A nova usina muda o jogo da segurança hídrica no Mediterrâneo
Espanha — Sob pressão de secas recordes e tarifas de água em alta, o governo catalão colocou em operação linhas de captação a 30 m de profundidade que já fornecem até 200 milhões de litros de água potável por dia para Barcelona e arredores.
- Em resumo: a dessalinizadora do Llobregat agora responde por cerca de 25 % da água que chega às torneiras da região metropolitana.
Como a megaoperação no Mediterrâneo funciona
Dois dutos de 2,2 km conectam as torres submarinas à praia, onde bombas elevam o volume até a planta em El Prat. Ali, o fluxo passa por pré-filtração e osmose reversa — tecnologia que remove até 99 % dos sais, segundo dados citados pela Bloomberg.

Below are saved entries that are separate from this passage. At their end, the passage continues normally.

import Literature.AlgebraicGeometry.Frobenioids.DivisorMonoidBirationalStandardProofs
import Literature.AlgebraicGeometry.Frobenioids.BirationalizationIstrComparison
import Literature.AlgebraicGeometry.Frobenioids.BirationalizationBiratData
import HarnessLib

/-!
# Frobenioids I, Proposition 4.8 (iii) at THE birationalization, in the typed hypothesis vocabulary —
# modulo the single residual condition (b) of Def. 3.1 (i)

Mochizuki, *The geometry of Frobenioids I: the general theory*, Kyushu J. Math. **62** (2008)
293–400, §4, Proposition 4.8 (iii), kurims text p. 88 [cite: MochizukiFrdI2008, Prop. 4.8 (iii) p.88]:
"(iii) If `C` is of rationally standard type, then `(C^istr)^birat` is of standard type."

PROOF-ONLY assembly (theorems only) over: seat abc-iut-L1-t3's typed hypothesis
`PreFrobenioidData.IsOfRationallyStandardType S R` (Def. 4.5 (iii); `DivisorMonoidCategoryTheoreticityDefs`)
taken at `S := ofFunctor Φ F` and at parameters `R` whose birationalization datum `R.B` is THE one,
abc-iut-L6-t6's `biratData hF hsq` (`BirationalizationBiratData.lean`); abc-iut-L1-d5's comparison functor
`(C^istr)^birat → C^birat` (`BirationalizationIstrComparison.lean`, PIECE P48iii-c:
`Birat.isOfFrobeniusNormalizedType_istr_of` — "`C` birationally Frobenius-normalized ⇒ `(C^istr)^birat` of
Frobenius-normalized type"); and this seat's `DivisorMonoidBirationalStandardProofs.lean` (no anchors in the
birationalization of the isotropic-type Frobenioid `C^istr` ⇒ quasi-isotropic; standard type modulo (b),
(c)). RESULT: `prop48iii_of_frobeniusCompact` — Def. 3.1 (i) "standard type" of
`(C^istr)^birat → F_{0_D}` from "`C` of rationally standard type", conditions (a), (c), (d), (e) DISCHARGED,
with the ONE remaining hypothesis (b) "`(C^istr)^birat` admits a Frobenius-compact object" — which print
derives from Def. 4.5 (iii)(b) "`(C^un-tr)^birat` admits a Frobenius-compact object" (transfer along
`(C^istr)^birat → (C^un-tr)^birat`: the unit groups surject with kernel `O^×(A)`, and a rational action
trivial on a nonzero perfection is the identity); that transfer needs the birationalization of the
unit-trivialization `C^un-tr`, not yet constructed in the tree — the recorded residual of node
`FrdI:Prop4.8(iii)` (abc-iut cell, seat abc-iut-L6-t20). The typed parameter `R.BU` ("`(C^un-tr)^birat`") is a
free datum, so `R`'s own clause (b) cannot be used (P48-N1). No statement of the paper is strengthened;
nothing here concerns the disputed parts of IUT.
-/

namespace Literature.AlgebraicGeometry.Frobenioids

open CategoryTheory Opposite

universe w v v' u u'

namespace PreFrobenioidData

variable {D : Type u} [Category.{v} D] {Φ : Dᵒᵖ ⥤ CommMonCat.{w}}
  {C : Type u'} [Category.{v'} C] {F : C ⥤ ElemFrobenioid Φ}

/-- "Frobenius-normalized object" through the adapter `ofFunctor` is found's notion (in `End A`,
`α ^ n * φ = φ ≫ α ^ n`). [cite: MochizukiFrdI2008, Def. 1.2 (iv) p.23] -/
theorem ofFunctor_isFrobeniusNormalized {E : Type u'} [Category.{v'} E] {Ψ : Dᵒᵖ ⥤ CommMonCat.{w}}
    (G : E ⥤ ElemFrobenioid Ψ) (A : E) :
    (ofFunctor Ψ G).IsFrobeniusNormalized A ↔ PreFrobenioid.IsFrobeniusNormalized G A :=
  Iff.rfl

/-- **[FrdI] Proposition 4.8 (iii)**, modulo condition (b) of Def. 3.1 (i): for a Frobenioid `C` (over a
base `D`, divisor monoid `Φ`) which is of rationally standard type in the typed sense — at parameters
whose birationalization datum is THE birationalization `biratData hF hsq` — the birationalization
`(C^istr)^birat → F_{0_D}` of `C^istr` is of standard type, PROVIDED it admits a Frobenius-compact object
(condition (b); print: from Def. 4.5 (iii)(b) via `(C^un-tr)^birat`, the recorded residual). Uses: (d) from
`R`'s standard-type clause; (c) from `R`'s birational Frobenius-normalization transported along
abc-iut-L1-d5's faithful comparison functor `(C^istr)^birat → C^birat`; (a), (e): no anchors / zero monoid
(`DivisorMonoidBirationalStandardProofs`). [cite: MochizukiFrdI2008, Prop. 4.8 (iii) p.88] -/
theorem prop48iii_of_frobeniusCompact (hF : PreFrobenioid.IsFrobenioid F)
    (hsq : PreFrobenioid.HasBiratSquares F)
    (hsq' : PreFrobenioid.HasBiratSquares (PreFrobenioid.istrFunctor F))
    (Supp : ∀ {X : D}, (ofFunctor Φ F).Mon X → Primes ((ofFunctor Φ F).Mon X) → Prop)
    (SU : PreFrobenioidData.{w} (ofFunctor Φ F).Untr D)
    (BU : BiratData.{w, v', v, u', u, max u' v'} SU)
    (hR : (ofFunctor Φ F).IsOfRationallyStandardType ⟨PreFrobenioid.biratData hF hsq, Supp, SU, BU⟩)
    (hb : ∃ A, (ofFunctor (zeroMonoid D)
      (PreFrobenioid.Birat.toElemZero (PreFrobenioid.isFrobenioid_istr hF) hsq')).IsFrobeniusCompact A) :
    (ofFunctor (zeroMonoid D)
      (PreFrobenioid.Birat.toElemZero (PreFrobenioid.isFrobenioid_istr hF) hsq')).IsOfStandardType := by
  refine isOfStandardType_ofFunctor_toElemZero_istr_of hF hsq' hR.standard.fsmff hb ⟨fun X => ?_⟩
  refine (ofFunctor_isFrobeniusNormalized _ X).mpr
    (PreFrobenioid.Birat.isOfFrobeniusNormalizedType_istr_of (hF := hF) (hsq := hsq) (hsq' := hsq')
      (fun A => ?_) X)
  exact (ofFunctor_isFrobeniusNormalized _ _).mp (hR.biratFrobNormalized.obj A)

end PreFrobenioidData

end Literature.AlgebraicGeometry.Frobenioids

A capacidade instalada soma 200 mil m³ por dia, o suficiente para encher 80 piscinas olímpicas a cada 24 horas.
O que muda para investidores e contas públicas
O projeto, estimado em €230 milhões, reduz a dependência de reservatórios que operam abaixo de 30 % desde 2022. Para o mercado, trata-se de um teste de viabilidade de infraestrutura hídrica em larga escala, segmento que movimentou US$35 bilhões em emissões de green bonds globais no último ano, de acordo com a Climate Bonds Initiative.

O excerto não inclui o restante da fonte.